# WHAT IS NEEDED:
Repeat the data exactly, every last line of it.

# Collected data:

*** Begin section ***

import Mathlib
import HarnessLib.Audit
import Summits.PneNP.PneNP.Theorems.PstarGapOneAll
import Summits.PneNP.PneNP.Theorems.PstarGapOneAnd

/-!
# Tools for the chord endgame of the reader-graph induction (ROUND-24, item T24.17′ `GSat`, case (e)) — part 1

FRONTIER range-avoidance ladder, rung F-N3, ROUND 24 (cell `pnp-ideate`; restricted-model proof complexity — nothing here bears
on `P` versus `NP`).

Elementary facts used by `PstarChordEndgame.chord_endgame` (the two-chord endgame of memo ROUND-24-PRESEED §13 R10(p), case (e)):
AND pairs under simple overlaps; chords (`PstarChordRepair.IsChord`: both AND slots `J`-private) have disjoint pairs; with no
private XOR slot, `(3/2)`-expansion reads `3|J| ≤ 2·Σ_f #(private AND slots of f)` (`three_card_le`); a chord forces `|J| ≥ 3`
(`three_le_card`); three chords are incompatible with a non-constant G-constraint whose monomial pairs meet every chord pair
(`no_three_chords`); the XOR values and the assignment skeleton of the explicit solution (`exists_xor_assignment`,
`exists_assignment`); leaves and coleaves of non-chords (`leaf`, `coleaf`); and the value of `PstarGapOneAll.gval` under an
indicator pattern (`gval_pattern`).
-/

set_option linter.dupNamespace false

open Finset Literature.Computability.Complexity
open Summit.PneNP.PneNP.Theorems.PstarPDT (parity)
open Summit.PneNP.PneNP.Theorems.PstarTyped (Typed)
open Summit.PneNP.PneNP.Theorems.PstarSALevel (varSet bdry BoundaryExpanding SimpleOverlap)
open Summit.PneNP.PneNP.Theorems.PstarGapPeeling (eval_pure)
open Summit.PneNP.PneNP.Theorems.PstarGapLinearised (andPair andPair_subset_varSet)
open Summit.PneNP.PneNP.Theorems.PstarGapOneAll (gval)
open Summit.PneNP.PneNP.Theorems.PstarChordRepair (IsChord)
open Summit.PneNP.PneNP.Theorems.PstarCentreFree (vars_mem_varSet)
open Summit.PneNP.PneNP.Theorems.PstarGapOneKills (exists_other_reader eq_of_bdry mem_andPair_of_slot)

namespace Summit.PneNP.PneNP.Theorems.PstarChordEndgameTools

variable {n m : ℕ}

/-! ## Small facts about AND pairs, simple overlaps and chords -/

/-- Membership in an AND pair. -/
theorem mem_andPair_iff (I : LocalMap 4 n m) (j : Fin m) (v : Fin n) : v ∈ andPair I j ↔ v = I.vars j 2 ∨ v = I.vars j 3 := by
  unfold PstarGapLinearised.andPair
  rw [mem_insert, mem_singleton]

/-- An AND pair has at most two elements. -/
theorem card_andPair_le (I : LocalMap 4 n m) (j : Fin m) : (andPair I j).card ≤ 2 := by
  unfold PstarGapLinearised.andPair
  exact (card_insert_le _ _).trans (by rw [card_singleton])

/-- On a pure instance an AND pair has exactly two elements. -/
theorem card_andPair (I : LocalMap 4 n m) (hI : I.IsPure xorAndPred) (j : Fin m) : (andPair I j).card = 2 := by
  unfold PstarGapLinearised.andPair
  exact card_pair fun h => absurd (hI.2 j h) (by decide)

/-- An element of an AND pair is an AND-slot variable. -/
theorem exists_slot_of_mem_andPair (I : LocalMap 4 n m) {j : Fin m} {v : Fin n} (hv : v ∈ andPair I j) :
    ∃ s : Fin 4, 2 ≤ s.val ∧ I.vars j s = v := by
  rw [mem_andPair_iff] at hv
  rcases hv with rfl | rfl
  · exact ⟨2, by decide, rfl⟩
  · exact ⟨3, by decide, rfl⟩

/-- **Simple overlaps**: two distinct outputs do not share two distinct variables. -/
theorem not_two_shared (I : LocalMap 4 n m) (hS : SimpleOverlap I) {j j' : Fin m} (hne : j ≠ j') {v w : Fin n} (hvw : v ≠ w)
    (hv : v ∈ varSet I j) (hv' : v ∈ varSet I j') (hw : w ∈ varSet I j) (hw' : w ∈ varSet I j') : False := by
  have h2 : 2 ≤ (varSet I j ∩ varSet I j').card := by
    have hsub : ({v, w} : Finset (Fin n)) ⊆ varSet I j ∩ varSet I j' := by
      intro u hu
      rw [mem_insert, mem_singleton] at hu
      rcases hu with rfl | rfl
      · exact mem_inter.2 ⟨hv, hv'⟩
      · exact mem_inter.2 ⟨hw, hw'⟩
    have := card_le_card hsub
    rwa [card_pair hvw] at this
  have := hS j j' hne
  omega

/-- Distinct outputs of a pure instance with simple overlaps have distinct AND pairs; indeed no AND pair contains another. -/
theorem eq_of_andPair_subset (I : LocalMap 4 n m) (hI : I.IsPure xorAndPred) (hS : SimpleOverlap I) {j j' : Fin m}
    (h : andPair I j ⊆ andPair I j') : j = j' := by
  by_contra hne
  have h2 : I.vars j 2 ∈ andPair I j' := h (mem_andPair_of_slot I j 2 (by decide))
  have h3 : I.vars j 3 ∈ andPair I j' := h (mem_andPair_of_slot I j 3 (by decide))
  exact not_two_shared I hS hne (fun h => absurd (hI.2 j h) (by decide)) (vars_mem_varSet I j 2)
    (andPair_subset_varSet I j' h2) (vars_mem_varSet I j 3) (andPair_subset_varSet I j' h3)

/-- The AND pair of a chord lies in the boundary of `J`. -/
theorem andPair_subset_bdry_of_isChord (I : LocalMap 4 n m) {J : Finset (Fin m)} {g : Fin m} (hg : IsChord I J g) :
    andPair I g ⊆ bdry I J := by
  intro v hv
  rw [mem_andPair_iff] at hv
  rcases hv with rfl | rfl
  · exact hg.1
  · exact hg.2

/-- AND pairs of distinct chords are disjoint (a boundary variable has one reader). -/
theorem disjoint_andPair_of_isChord (I : LocalMap 4 n m) {J : Finset (Fin m)} {g g' : Fin m} (hg : g ∈ J) (hg' : g' ∈ J)
    (hcg : IsChord I J g) (hne : g ≠ g') : Disjoint (andPair I g) (andPair I g') := by
  rw [disjoint_left]
  intro v hv hv'
  exact hne (eq_of_bdry I (andPair_subset_bdry_of_isChord I hcg hv) hg hg' (andPair_subset_varSet I g hv)
    (andPair_subset_varSet I g' hv'))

*** End section ***

# ANSWER SECTION:
import Mathlib
import HarnessLib.Audit
import Summits.PneNP.PneNP.Theorems.PstarGapOneAll
import Summits.PneNP.PneNP.Theorems.PstarGapOneAnd

/-!
# Tools for the chord endgame of the reader-graph induction (ROUND-24, item T24.17′ `GSat`, case (e)) — part 1

FRONTIER range-avoidance ladder, rung F-N3, ROUND 24 (cell `pnp-ideate`; restricted-model proof complexity — nothing here bears
on `P` versus `NP`).

Elementary facts used by `PstarChordEndgame.chord_endgame` (the two-chord endgame of memo ROUND-24-PRESEED §13 R10(p), case (e)):
AND pairs under simple overlaps; chords (`PstarChordRepair.IsChord`: both AND slots `J`-private) have disjoint pairs; with no
private XOR slot, `(3/2)`-expansion reads `3|J| ≤ 2·Σ_f #(private AND slots of f)` (`three_card_le`); a chord forces `|J| ≥ 3`
(`three_le_card`); three chords are incompatible with a non-constant G-constraint whose monomial pairs meet every chord pair
(`no_three_chords`); the XOR values and the assignment skeleton of the explicit solution (`exists_xor_assignment`,
`exists_assignment`); leaves and coleaves of non-chords (`leaf`, `coleaf`); and the value of `PstarGapOneAll.gval` under an
indicator pattern (`gval_pattern`).
-/

set_option linter.dupNamespace false

open Finset Literature.Computability.Complexity
open Summit.PneNP.PneNP.Theorems.PstarPDT (parity)
open Summit.PneNP.PneNP.Theorems.PstarTyped (Typed)
open Summit.PneNP.PneNP.Theorems.PstarSALevel (varSet bdry BoundaryExpanding SimpleOverlap)
open Summit.PneNP.PneNP.Theorems.PstarGapPeeling (eval_pure)
open Summit.PneNP.PneNP.Theorems.PstarGapLinearised (andPair andPair_subset_varSet)
open Summit.PneNP.PneNP.Theorems.PstarGapOneAll (gval)
open Summit.PneNP.PneNP.Theorems.PstarChordRepair (IsChord)
open Summit.PneNP.PneNP.Theorems.PstarCentreFree (vars_mem_varSet)
open Summit.PneNP.PneNP.Theorems.PstarGapOneKills (exists_other_reader eq_of_bdry mem_andPair_of_slot)

namespace Summit.PneNP.PneNP.Theorems.PstarChordEndgameTools

variable {n m : ℕ}

/-! ## Small facts about AND pairs, simple overlaps and chords -/

/-- Membership in an AND pair. -/
theorem mem_andPair_iff (I : LocalMap 4 n m) (j : Fin m) (v : Fin n) : v ∈ andPair I j ↔ v = I.vars j 2 ∨ v = I.vars j 3 := by
  unfold PstarGapLinearised.andPair
  rw [mem_insert, mem_singleton]

/-- An AND pair has at most two elements. -/
theorem card_andPair_le (I : LocalMap 4 n m) (j : Fin m) : (andPair I j).card ≤ 2 := by
  unfold PstarGapLinearised.andPair
  exact (card_insert_le _ _).trans (by rw [card_singleton])

/-- On a pure instance an AND pair has exactly two elements. -/
theorem card_andPair (I : LocalMap 4 n m) (hI : I.IsPure xorAndPred) (j : Fin m) : (andPair I j).card = 2 := by
  unfold PstarGapLinearised.andPair
  exact card_pair fun h => absurd (hI.2 j h) (by decide)

/-- An element of an AND pair is an AND-slot variable. -/
theorem exists_slot_of_mem_andPair (I : LocalMap 4 n m) {j : Fin m} {v : Fin n} (hv : v ∈ andPair I j) :
    ∃ s : Fin 4, 2 ≤ s.val ∧ I.vars j s = v := by
  rw [mem_andPair_iff] at hv
  rcases hv with rfl | rfl
  · exact ⟨2, by decide, rfl⟩
  · exact ⟨3, by decide, rfl⟩

/-- **Simple overlaps**: two distinct outputs do not share two distinct variables. -/
theorem not_two_shared (I : LocalMap 4 n m) (hS : SimpleOverlap I) {j j' : Fin m} (hne : j ≠ j') {v w : Fin n} (hvw : v ≠ w)
    (hv : v ∈ varSet I j) (hv' : v ∈ varSet I j') (hw : w ∈ varSet I j) (hw' : w ∈ varSet I j') : False := by
  have h2 : 2 ≤ (varSet I j ∩ varSet I j').card := by
    have hsub : ({v, w} : Finset (Fin n)) ⊆ varSet I j ∩ varSet I j' := by
      intro u hu
      rw [mem_insert, mem_singleton] at hu
      rcases hu with rfl | rfl
      · exact mem_inter.2 ⟨hv, hv'⟩
      · exact mem_inter.2 ⟨hw, hw'⟩
    have := card_le_card hsub
    rwa [card_pair hvw] at this
  have := hS j j' hne
  omega

/-- Distinct outputs of a pure instance with simple overlaps have distinct AND pairs; indeed no AND pair contains another. -/
theorem eq_of_andPair_subset (I : LocalMap 4 n m) (hI : I.IsPure xorAndPred) (hS : SimpleOverlap I) {j j' : Fin m}
    (h : andPair I j ⊆ andPair I j') : j = j' := by
  by_contra hne
  have h2 : I.vars j 2 ∈ andPair I j' := h (mem_andPair_of_slot I j 2 (by decide))
  have h3 : I.vars j 3 ∈ andPair I j' := h (mem_andPair_of_slot I j 3 (by decide))
  exact not_two_shared I hS hne (fun h => absurd (hI.2 j h) (by decide)) (vars_mem_varSet I j 2)
    (andPair_subset_varSet I j' h2) (vars_mem_varSet I j 3) (andPair_subset_varSet I j' h3)

/-- The AND pair of a chord lies in the boundary of `J`. -/
theorem andPair_subset_bdry_of_isChord (I : LocalMap 4 n m) {J : Finset (Fin m)} {g : Fin m} (hg : IsChord I J g) :
    andPair I g ⊆ bdry I J := by
  intro v hv
  rw [mem_andPair_iff] at hv
  rcases hv with rfl | rfl
  · exact hg.1
  · exact hg.2

/-- AND pairs of distinct chords are disjoint (a boundary variable has one reader). -/
theorem disjoint_andPair_of_isChord (I : LocalMap 4 n m) {J : Finset (Fin m)} {g g' : Fin m} (hg : g ∈ J) (hg' : g' ∈ J)
    (hcg : IsChord I J g) (hne : g ≠ g') : Disjoint (andPair I g) (andPair I g') := by
  rw [disjoint_left]
  intro v hv hv'
  exact hne (eq_of_bdry I (andPair_subset_bdry_of_isChord I hcg hv) hg hg' (andPair_subset_varSet I g hv)
    (andPair_subset_varSet I g' hv'))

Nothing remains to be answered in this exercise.